### [What to do]
Start with the first line of the material. Repeat each line exactly through the one that contains "witnessed form: a".

━━━━━━━━━━━━━━━━━━━━━━━━━━━━━━

/-- **ASSS Thm. 2.1 (Faithful is useful).** Printed: "Let `f = {f_1, ⋯, f_m} ⊂ 𝔽[x]` and `Φ` be
a homomorphism faithful to `f`. For any polynomial `C ∈ 𝔽[y_1, ⋯, y_m]`,
`C(f) = 0 ⇔ C(Φ(f)) = 0`." Faithfulness (`trdeg f = trdeg Φ(f)`, Def. 4) is taken in the
witnessed form: a subfamily `S` with `Φ(f_S)` algebraically independent whose size bounds every
algebraically independent subfamily of `f` (equivalent, since `trdeg Φ(f) ≤ trdeg f` always).
Proof as printed (§7.1): `f_S` is then a transcendence basis of `f` (`isAlgebraic_adjoin_of_maximal`),
so `C(f) ≠ 0` is algebraic over `𝔽[f_S]`; a relation of least degree has a non-zero constant term
`P(f_S)` ("clearing off the denominators … `Q̃·C = P(f_1, …, f_s)`"), and applying `Φ` to it with
`Φ(C(f)) = 0` gives `P(Φ(f_S)) = 0`, "which is not possible as `Φ(f_1), …, Φ(f_s)` are
algebraically independent and `P` is a nontrivial polynomial".
[cite: AgrawalEtAl2011, Thm. 2.1] locator: paper:arxiv-1111.0582 p0006.txt:L40–L44 (statement),
p0017.txt:L3–L24 (proof) -/
theorem aeval_eq_zero_iff_of_faithful (f : κ → MvPolynomial σ F)
    (Φ : MvPolynomial σ F →ₐ[F] MvPolynomial τ F) (S : Finset κ)
    (hS : AlgebraicIndependent F (fun i : S => Φ (f i)))
    (hmax : ∀ S' : Finset κ, AlgebraicIndependent F (fun i : S' => f i) → S'.card ≤ S.card)
    (C : MvPolynomial κ F) : aeval f C = 0 ↔ aeval (fun i => Φ (f i)) C = 0 := by
  classical
  constructor
  · intro h
    rw [← comp_aeval_apply, h, map_zero]
  intro hΦ
  by_contra hne
  -- abbreviations
  set g : MvPolynomial σ F := aeval f C with hg
  have hΦg : Φ g = 0 := by rw [hg, comp_aeval_apply]; exact hΦ
  -- `f_S` is algebraically independent (its image under `Φ` is)
  have hfS : AlgebraicIndependent F (fun i : S => f i) := AlgebraicIndependent.of_comp Φ hS
  -- `g = C(f)` is algebraic over `𝔽[f_S]`
  have hgalg : IsAlgebraic (Algebra.adjoin F (Set.range fun i : S => f i)) g := by
    have hgmem : g ∈ Algebra.adjoin F (Set.range f) := by
      rw [Algebra.adjoin_range_eq_range_aeval]
      exact ⟨C, rfl⟩
    have h1 : IsAlgebraic (Algebra.adjoin F (Set.range f)) g :=
      isAlgebraic_algebraMap (⟨g, hgmem⟩ : Algebra.adjoin F (Set.range f))
    refine h1.adjoin_of_forall_isAlgebraic fun x hx => ?_
    obtain ⟨j, rfl⟩ := hx.1
    exact isAlgebraic_adjoin_of_maximal f S hfS hmax j
  -- a relation of least degree; its constant term is non-zero since `g ≠ 0` in a domain
  have hex : ∃ n, ∃ p : Polynomial (Algebra.adjoin F (Set.range fun i : S => f i)),
      p ≠ 0 ∧ Polynomial.aeval g p = 0 ∧ p.natDegree = n := by
    obtain ⟨p, hp0, hpg⟩ := hgalg
    exact ⟨_, p, hp0, hpg, rfl⟩
  obtain ⟨p, hp0, hpg, hdeg⟩ := Nat.find_spec hex
  have hc0 : p.coeff 0 ≠ 0 := by
    intro h0
    obtain ⟨q, rfl⟩ := Polynomial.X_dvd_iff.2 h0
    have hq0 : q ≠ 0 := by
      rintro rfl
      exact hp0 (mul_zero _)
    have hqg : Polynomial.aeval g q = 0 := by
      have h1 : g * Polynomial.aeval g q = 0 := by
        simpa only [map_mul, Polynomial.aeval_X] using hpg
      exact (mul_eq_zero.1 h1).resolve_left hne
    have hlt : q.natDegree < Nat.find hex := by
      rw [← hdeg, Polynomial.natDegree_X_mul hq0]
      exact Nat.lt_succ_self _
    exact Nat.find_min hex hlt ⟨q, hq0, hqg, rfl⟩
  -- the constant term is `P₀(f_S)` for a non-zero `P₀`
  obtain ⟨P₀, hP₀⟩ : ∃ P₀ : MvPolynomial S F,
      aeval (fun i : S => f i) P₀ = ((p.coeff 0 : Algebra.adjoin F (Set.range fun i : S => f i)) :
        MvPolynomial σ F) := by
    have hmem : ((p.coeff 0 : Algebra.adjoin F (Set.range fun i : S => f i)) :
        MvPolynomial σ F) ∈
          (aeval (R := F) (S₁ := MvPolynomial σ F) (fun i : S => f i)).range := by
      rw [← Algebra.adjoin_range_eq_range_aeval]
      exact (p.coeff 0).2
    exact (AlgHom.mem_range _).1 hmem
  have hP₀ne : P₀ ≠ 0 := by
    rintro rfl
    apply hc0
    exact Subtype.ext (by rw [← hP₀, map_zero]; rfl)
  -- apply `Φ` to the relation: all terms but the constant one contain `Φ(g) = 0`
  have hsum : ∑ i ∈ Finset.range (p.natDegree + 1),
      ((p.coeff i : Algebra.adjoin F (Set.range fun i : S => f i)) : MvPolynomial σ F) * g ^ i =
        0 := by
    have h1 := hpg
    rw [Polynomial.aeval_eq_sum_range] at h1
    simpa only [Subalgebra.smul_def, smul_eq_mul] using h1
  apply_fun Φ at hsum
  rw [map_sum, map_zero, Finset.sum_eq_single 0] at hsum
  · rw [pow_zero, mul_one, ← hP₀, comp_aeval_apply] at hsum
    exact hP₀ne (hS (show aeval _ P₀ = aeval _ 0 by rw [map_zero]; exact hsum))
  · intro i _ hi0
    rw [map_mul, map_pow, hΦg, zero_pow hi0, mul_zero]
  · intro h
    exact absurd (Finset.mem_range.2 (Nat.succ_pos _)) h

end FaithfulIsUseful

/-! ### Lemma 7.1 — the Gabizon–Raz rank condenser `(t^{ij})` (lowest-term argument) -/

section RankCondenser

open Polynomial

variable {K : Type*} [Field K]

/-- Gaussian elimination: a subspace of `K^N` of dimension `≥ ρ` contains `ρ` vectors in echelon
form (strictly increasing pivot columns `c_a`, zero before the pivot, non-zero at it).
[folklore] -/
private theorem exists_echelon {N : ℕ} :
    ∀ (ρ : ℕ) (W : Submodule K (Fin N → K)), ρ ≤ Module.finrank K W →
      ∃ (E : Fin ρ → (Fin N → K)) (c : Fin ρ → Fin N), StrictMono c ∧ (∀ a, E a ∈ W) ∧
        (∀ a, E a (c a) ≠ 0) ∧ ∀ a k, k < c a → E a k = 0 := by
  intro ρ
  induction ρ with
  | zero =>
    intro W _
    exact ⟨fun a => Fin.elim0 a, fun a => Fin.elim0 a, fun a => Fin.elim0 a, fun a => Fin.elim0 a,
      fun a => Fin.elim0 a, fun a => Fin.elim0 a⟩
  | succ ρ ih =>
    intro W hW
    classical
    have hpos : 0 < Module.finrank K W := by omega
    obtain ⟨⟨w, hwW⟩, hw0⟩ := Module.finrank_pos_iff_exists_ne_zero.1 hpos
    have hw0' : w ≠ 0 := fun h => hw0 (Subtype.ext h)
    have hne : (Finset.univ.filter fun k : Fin N => ∃ v ∈ W, v k ≠ 0).Nonempty := by
      obtain ⟨k, hk⟩ : ∃ k, w k ≠ 0 := by
        by_contra h
        push Not at h
        exact hw0' (funext h)
      exact ⟨k, Finset.mem_filter.2 ⟨Finset.mem_univ _, w, hwW, hk⟩⟩
    set c₀ := (Finset.univ.filter fun k : Fin N => ∃ v ∈ W, v k ≠ 0).min' hne with hc₀
    obtain ⟨w₀, hw₀W, hw₀c⟩ : ∃ v ∈ W, v c₀ ≠ 0 :=
      (Finset.mem_filter.1 (Finset.min'_mem _ hne)).2
    have hzero : ∀ v ∈ W, ∀ k, k < c₀ → v k = 0 := by
      intro v hv k hk
      by_contra hvk
      have : c₀ ≤ k :=
        Finset.min'_le _ _ (Finset.mem_filter.2 ⟨Finset.mem_univ _, v, hv, hvk⟩)
      exact absurd hk (not_lt.2 this)
    -- the part of `W` vanishing at `c₀` has dimension `≥ ρ`
    set L : Submodule K (Fin N → K) :=
      LinearMap.ker (LinearMap.proj (R := K) (φ := fun _ : Fin N => K) c₀) with hL
    have hW' : ρ ≤ Module.finrank K ↥(W ⊓ L) := by
      have h1 := Submodule.finrank_sup_add_finrank_inf_eq W L
      have h2 : Module.finrank K L + 1 = N := by
        have h3 := LinearMap.finrank_range_add_finrank_ker
          (LinearMap.proj (R := K) (φ := fun _ : Fin N => K) c₀)
        rw [LinearMap.range_eq_top.2 (fun x => ⟨Pi.single c₀ x, by simp⟩), finrank_top,
          Module.finrank_self, Module.finrank_fin_fun] at h3
        rw [hL]
        omega
      have h4 : Module.finrank K ↥(W ⊔ L) ≤ N :=
        (Submodule.finrank_le _).trans (Module.finrank_fin_fun K).le
      omega
    obtain ⟨E', c', hc'mono, hE'W, hE'piv, hE'zero⟩ := ih (W ⊓ L) hW'
    have hc'gt : ∀ a, c₀ < c' a := by
      intro a
      by_contra hle
      rcases (not_lt.1 hle).lt_or_eq with hlt | heq
      · exact hE'piv a (hzero _ (Submodule.mem_inf.1 (hE'W a)).1 _ hlt)
      · have hker := (Submodule.mem_inf.1 (hE'W a)).2
        rw [hL, LinearMap.mem_ker, LinearMap.proj_apply] at hker
        exact hE'piv a (by rw [heq]; exact hker)
    refine ⟨Fin.cons w₀ E', Fin.cons c₀ c', ?_, ?_, ?_, ?_⟩
    · intro i j hij
      revert hij
      refine Fin.cases (fun h => ?_) (fun j' h => ?_) j
      · exact absurd h (by simp)
      · revert h
        refine Fin.cases (fun _ => ?_) (fun i' h => ?_) i
        · simp only [Fin.cons_zero, Fin.cons_succ]
          exact hc'gt j'
        · simp only [Fin.cons_succ]
          exact hc'mono (Fin.succ_lt_succ_iff.1 h)
    · intro a
      refine Fin.cases ?_ (fun a => ?_) a
      · simpa using hw₀W
      · simpa using (Submodule.mem_inf.1 (hE'W a)).1
    · intro a
      refine Fin.cases ?_ (fun a => ?_) a
      · simpa using hw₀c
      · simpa using hE'piv a
    · intro a
      refine Fin.cases ?_ (fun a => ?_) a
      · intro k hk
        simp only [Fin.cons_zero] at hk ⊢
        exact hzero _ hw₀W _ hk
      · intro k hk
        simp only [Fin.cons_succ] at hk ⊢
        exact hE'zero a k hk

━━━━━━━━━━━━━━━━━━━━━━━━━━━━━━

### [Solution to this task]
/-- **ASSS Thm. 2.1 (Faithful is useful).** Printed: "Let `f = {f_1, ⋯, f_m} ⊂ 𝔽[x]` and `Φ` be
a homomorphism faithful to `f`. For any polynomial `C ∈ 𝔽[y_1, ⋯, y_m]`,
`C(f) = 0 ⇔ C(Φ(f)) = 0`." Faithfulness (`trdeg f = trdeg Φ(f)`, Def. 4) is taken in the
witnessed form: a subfamily `S` with `Φ(f_S)` algebraically independent whose size bounds every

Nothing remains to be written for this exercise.